▸ Exercise
The answer must consist only of the lines from the line with "are closed convex" to the line with "for a convex", both included, exactly as they stand below.

▸ Exercise material
import Literature.Combinatorics.Optimization.PsdLiftSlackMatrix
import Literature.Combinatorics.Optimization.SmallPsdLiftExtremePoints
import Literature.Combinatorics.Optimization.PsdLiftFaceChains
import Literature.Analysis.Convex.PolarsOfConvexSets
import Literature.Analysis.Convex.CompactConvexExtremePoints
import Literature.Analysis.Convex.CubeOctahedronDuality
import HarnessLib

/-!
# Psd lifts of convex bodies and psd factorizations of the slack operator
# (Gouveia–Parrilo–Thomas 2013, Theorem 2.4, Corollary 2.6 and Proposition 2.8 (2) for `K = S^k_+`) — PROVED

Source: J. Gouveia, P. A. Parrilo, R. R. Thomas, *Lifts of convex sets and cone factorizations*,
Math. Oper. Res. 38 (2013) 248–264 = arXiv:1111.3164 [GouveiaParriloThomas2013], §2 "Cone lifts of
convex bodies" (held text `paper:arxiv-1111.3164`, chunks p0005–p0006). This is the theorem behind
§3.1 of H. Fawzi, J. Gouveia, P. A. Parrilo, R. Z. Robinson, R. R. Thomas, *Positive semidefinite
rank*, Math. Program. 153 (2015) = arXiv:1407.4095 [FawziEtAl2015] (held text `paper:arxiv-1407.4095`,
chunk p0009: psd lifts, eq. (3), and Theorem 3.3, the polytope case), whose vocabulary
(`HasPsdLift C k : C = π(S^k_+ ∩ L)`, `PsdLiftSlackMatrix.lean`) is used here.

[GouveiaParriloThomas2013, §2 p05], verbatim:

> A convex set is called a convex body if it is compact and contains the origin in its interior.
> […] Recall that the polar of a convex set `C ⊂ ℝⁿ` is the set
> `C° = {y ∈ ℝⁿ : ⟨x, y⟩ ≤ 1 ∀ x ∈ C}`. Let `ext(C)` denote the set of extreme points of `C` […]
> Since `C` is compact with the origin in its interior, both `C` and `C°` are convex hulls of their
> respective extreme points. Consider the operator `S : ℝⁿ × ℝⁿ → ℝ` defined by
> `S(x, y) = 1 − ⟨x, y⟩`. We define the slack operator `S_C`, of the convex set `C`, to be the
> restriction of `S` to `ext(C) × ext(C°)`.
> **Definition 2.1.** Let `K ⊂ ℝᵐ` be a full-dimensional closed convex cone and `C ⊂ ℝⁿ` a
> full-dimensional convex body. A `K`-lift of `C` is a set `Q = K ∩ L`, where `L ⊂ ℝᵐ` is an affine
> subspace, and `π : ℝᵐ → ℝⁿ` is a linear map such that `C = π(Q)`. If `L` intersects the interior
> of `K` we say that `Q` is a proper `K`-lift of `C`.
> **Definition 2.2.** […] We say that the slack operator `S_C` is `K`-factorizable if there exist
> maps (not necessarily linear) `A : ext(C) → K` and `B : ext(C°) → K*` such that
> `S_C(x, y) = ⟨A(x), B(y)⟩` for all `(x, y) ∈ ext(C) × ext(C°)`.
> **Theorem 2.4.** If `C` has a proper `K`-lift then `S_C` is `K`-factorizable. Conversely, if `S_C`
> is `K`-factorizable then `C` has a `K`-lift.

[GouveiaParriloThomas2013, §2 p06], verbatim:

> **Corollary 2.6.** If `K` is a nice cone, then whenever `C` has a `K`-lift (not necessarily
> proper), `S_C` has a `K`-factorization. […] Polyhedral cones, second order cones and the cones
> of real symmetric psd matrices `S^k_+` are all nice.
> **Proposition 2.8.** If `C₁` and `C₂` are convex bodies, and `K₁` and `K₂` are closed convex
> cones such that `C₁` has a `K₁`-lift and `C₂` has a `K₂`-lift, then the following are true: […]
> (2) `C₁°` has a `K₁*`-lift; […] The second is an immediate consequence of Theorem 2.4.

## What is proved here (`K = K* = S^k_+`; no named facts; everything from Mathlib and the tree)

The ambient space is any finite-dimensional real inner product space `E` (the paper's `ℝⁿ`); the
polar is the tree's `PolarsOfConvexSets.polarInner C = {y | ∀ x ∈ C, ⟪x, y⟫ ≤ 1}` (Rockafellar
§14), the extreme points are Mathlib's `Set.extremePoints ℝ`, and "`C` has a `S^k_+`-lift" is
`HasPsdLift C k` (FGPRT eq. (3) = GPT Def. 2.1 with `K = S^k_+`, `π` linear).

* `HasPsdLift.exists_psd_factorization_polarInner` — **Theorem 2.4 "⇒" with Corollary 2.6 for
  `S^k_+`** (no properness): if a BOUNDED set `C` has a psd lift of size `k ≥ 1`, then there are
  `A, B : E → S^k` with `A(x) ⪰ 0` for `x ∈ C`, `B(y) ⪰ 0` for `y ∈ C°`, and
  `Tr(A(x) B(y)) = 1 − ⟪x, y⟫` on ALL of `C × C°` (hence on `ext(C) × ext(C°)`). The printed proof's
  Slater step ("since `w₀` lies in the interior of `K`, by Slater's condition we have strong
  duality") is replaced, as in the tree's polytope case `HasPsdLift.hasPsdFactorization_pairSlackMatrix`
  (FGPRT Thm. 3.3), by the Slater-free facial-reduction certificate
  `exists_posSemidef_certificate_of_le_on_psdLift` (`1 − ⟪π M, y⟫ = Tr(U_y M) + μ_y` on `S^k_+ ∩ L`,
  `U_y ⪰ 0`, `μ_y ≥ 0`), the constants `μ_y` being absorbed by a psd `E₀` with `Tr(E₀ M) = 1` on the
  lift, built from the certificates of `±⟪·, c⟫`, `c = x₁ − x₂` for two points of `C`
  (boundedness of `C` is what this needs; for unbounded `C` the all-of-`C × C°` form fails, e.g.
  `C = [0, ∞) = π(S^1_+)`, `C° = (−∞, 0]`: `1 + ts = a(t) b(s)` has no solution). A singleton `C`
  is factorized by `A = I_k`, `B(y) = (1 − ⟪x₀, y⟫) I_k / k`.
* `hasPsdLift_of_psd_factorization` — **Theorem 2.4 "⇐"**: for a convex body `C` (compact, convex,
  `0 ∈ int C`) and maps `A, B` with `A(x) ⪰ 0` on `ext(C)`, `B(y) ⪰ 0` on `ext(C°)` and
  `Tr(A(x)B(y)) = 1 − ⟪x, y⟫` on `ext(C) × ext(C°)`, `C` has a psd lift of size `k`. This is the
  printed construction: `L = {X : 1 − ⟪π X, y⟫ = Tr(X B(y)) ∀ y ∈ ext(C°)}` with the LINEAR reading
  map `π` ("the map that sends `z` to `x_z` … can be extended to a linear map") written out through
  an orthonormal basis `(b_i)` of `E`: since `C°` is a convex body, `ext(C°)` affinely spans `E`,
  so `b_i = Σ_a f_i(a) (y_a − y'_a)` with `y_a, y'_a ∈ ext(C°)` and
  `π(X) = Σ_i (Σ_a f_i(a) (Tr(X B(y'_a)) − Tr(X B(y_a)))) b_i` satisfies `π(A(x)) = x`;
  `π(S^k_+ ∩ L) ⊆ C°° = C` by the bipolar theorem (tree: `polarInner_polarInner_eq_self`,
  Rockafellar Thm. 14.5) after Krein–Milman for `C°` (Mathlib), and `C = conv(ext C) ⊆ π(S^k_+ ∩ L)`
  by Minkowski's theorem (tree: `convexHull_extremePoints_eq`, BPT Thm. A.12).
* `hasPsdLift_iff_exists_psd_factorization` — **Theorem 2.4 + Corollary 2.6 for `S^k_+`**, the
  equivalence for convex bodies and `k ≥ 1` (for `k = 0` it fails in `E = 0`: `C = {0} = E` is a
  convex body with a size-`0` lift while `S_C(0, 0) = 1`).
* `HasPsdLift.polar`, `hasPsdLift_polarInner_iff` — **Proposition 2.8 (2)** for `S^k_+ = (S^k_+)*`:
  a convex body has a psd lift of size `k` iff its polar body does.
* Inner-product forms of Rockafellar's Cor. 14.5.1 used on the way (the tree's
  `PolarsOfConvexSets` has them in the dual-space encoding `polar C ⊆ E*`):
  `isClosed_polarInner`, `convex_polarInner`, `ball_subset_polarInner`,
  `zero_mem_interior_polarInner` (`C` bounded ⇒ `0 ∈ int C°`), `isBounded_polarInner`
  (`0 ∈ int C ⇒ C°` bounded), `isCompact_polarInner`.
* `exists_psd_dualMap_of_psdLift` — the dual map of the printed proof in operator form: for a
  lift `(L, π)` with bounded image containing two points there is ONE map `B : C° → S^k_+` with
  `Tr(M B(y)) = 1 − ⟪π M, y⟫` for EVERY `M ∈ S^k_+ ∩ L` (p05: "Note that for such a `z`,
  `⟨w_i, z⟩ = 1` for all `w_i ∈ L`", whence `⟨w, B(y)⟩ = 1 − ⟨π w, y⟩`); hence
  `exists_psd_factorization_of_section`: ANY section `A` of `π` over `C` (`A(x) ∈ S^k_+ ∩ L`,
  `π(A(x)) = x`) is completed to a factorization — the remark used in the proof of Theorem 2.12
  (p08: "we can pick as a map from `ext(C) → K` any section of the projection `π`").
* Coordinates `ℝⁿ = Fin n → ℝ` with the dot product, the form used by the tree's psd-rank files
  (`C° = dualBody C = {y | ∀ x ∈ C, x ⬝ᵥ y ≤ 1}` of `CubeOctahedronDuality`, BPT (5.15)):
  `HasPsdLift.exists_psd_factorization_dualBody` (Theorem 2.4 "⇒"/Cor. 2.6 on `C × C°`) and
  `hasPsdLift_iff_exists_psd_factorization_dotProduct` (Theorem 2.4 for convex bodies of `ℝⁿ`),
  transported from `EuclideanSpace ℝ (Fin n)` along `EuclideanSpace.equiv`.
* `HasPsdLift.closure` — a consequence of Theorem 2.4 and FGPRT Thm. 2.12 (lower semicontinuity
  of psd rank, tree: `FawziEtAl2015_thm212_holds`) through the finite-slack-matrix criterion: the
  closure of a bounded convex set with `0` in its interior and a psd lift of size `k` has a psd lift
  of size `k` (sample the factorization along sequences and pass to the limit).
* `HasPsdLift.image_const_add` — translations keep the psd-lift size of a bounded set with two
  points (`0 ∉ L`, so some linear functional `f` is `≡ 1` on `L` and `X ↦ f(X) v + π X` is a linear
  lift map of `v + C`); hence `HasPsdLift.closure_of_interior_nonempty`, the translation-invariant
  form of `HasPsdLift.closure`.
* `hasPsdLift_iff_forall_finite_slackMatrix` — Theorem 2.4 combined with the tree's compactness
  theorem for psd rank over arbitrary index sets (`HasPsdFactorization.of_finite`,
  `SmallPsdLiftExtremePoints.lean`, a consequence of Briët–Dadush–Pokutta Thm. 6): a convex body
  has a psd lift of size `k` iff EVERY FINITE slack matrix `[1 − ⟪x_i, y_j⟫]`, `x_i ∈ ext(C)`,
  `y_j ∈ ext(C°)`, has psd rank `≤ k` — the convex-body analogue of FGPRT Thm. 3.3's reading of
  `rank_psd S_{P,Q}` as the least size of a sandwiched psd lift, and the form in which finite
  psd-rank lower bounds (the tree's matrix results) bound lift sizes of convex bodies.

Special cases already in the tree: the polytope/pair version (FGPRT Thm. 3.3,
`PsdLiftSlackMatrix.lean`), the Euclidean ball (`SmallPsdLiftExtremePoints.lean`,
`hasPsdLift_euclideanBall_iff_exists_psd_factorization`, coordinates `Fin n → ℝ`), and the block-psd
cones `(S^d_+)^r` for polytopes (`BlockPsdLiftFactorization.lean`). NOT here: general closed convex
cones `K` (Definition 2.5 / Pataki's niceness), Theorem 2.9 (projective transformations),
Definitions 2.10–2.11 (symmetric lifts).
-/

noncomputable section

▸ Finished task
> **Proposition 2.8.** If `C₁` and `C₂` are convex bodies, and `K₁` and `K₂` are closed convex
> cones such that `C₁` has a `K₁`-lift and `C₂` has a `K₂`-lift, then the following are true: […]
> (2) `C₁°` has a `K₁*`-lift; […] The second is an immediate consequence of Theorem 2.4.

## What is proved here (`K = K* = S^k_+`; no named facts; everything from Mathlib and the tree)

The ambient space is any finite-dimensional real inner product space `E` (the paper's `ℝⁿ`); the
polar is the tree's `PolarsOfConvexSets.polarInner C = {y | ∀ x ∈ C, ⟪x, y⟫ ≤ 1}` (Rockafellar
§14), the extreme points are Mathlib's `Set.extremePoints ℝ`, and "`C` has a `S^k_+`-lift" is
`HasPsdLift C k` (FGPRT eq. (3) = GPT Def. 2.1 with `K = S^k_+`, `π` linear).

* `HasPsdLift.exists_psd_factorization_polarInner` — **Theorem 2.4 "⇒" with Corollary 2.6 for
  `S^k_+`** (no properness): if a BOUNDED set `C` has a psd lift of size `k ≥ 1`, then there are
  `A, B : E → S^k` with `A(x) ⪰ 0` for `x ∈ C`, `B(y) ⪰ 0` for `y ∈ C°`, and
  `Tr(A(x) B(y)) = 1 − ⟪x, y⟫` on ALL of `C × C°` (hence on `ext(C) × ext(C°)`). The printed proof's
  Slater step ("since `w₀` lies in the interior of `K`, by Slater's condition we have strong
  duality") is replaced, as in the tree's polytope case `HasPsdLift.hasPsdFactorization_pairSlackMatrix`
  (FGPRT Thm. 3.3), by the Slater-free facial-reduction certificate
  `exists_posSemidef_certificate_of_le_on_psdLift` (`1 − ⟪π M, y⟫ = Tr(U_y M) + μ_y` on `S^k_+ ∩ L`,
  `U_y ⪰ 0`, `μ_y ≥ 0`), the constants `μ_y` being absorbed by a psd `E₀` with `Tr(E₀ M) = 1` on the
  lift, built from the certificates of `±⟪·, c⟫`, `c = x₁ − x₂` for two points of `C`
  (boundedness of `C` is what this needs; for unbounded `C` the all-of-`C × C°` form fails, e.g.
  `C = [0, ∞) = π(S^1_+)`, `C° = (−∞, 0]`: `1 + ts = a(t) b(s)` has no solution). A singleton `C`
  is factorized by `A = I_k`, `B(y) = (1 − ⟪x₀, y⟫) I_k / k`.
* `hasPsdLift_of_psd_factorization` — **Theorem 2.4 "⇐"**: for a convex body `C` (compact, convex,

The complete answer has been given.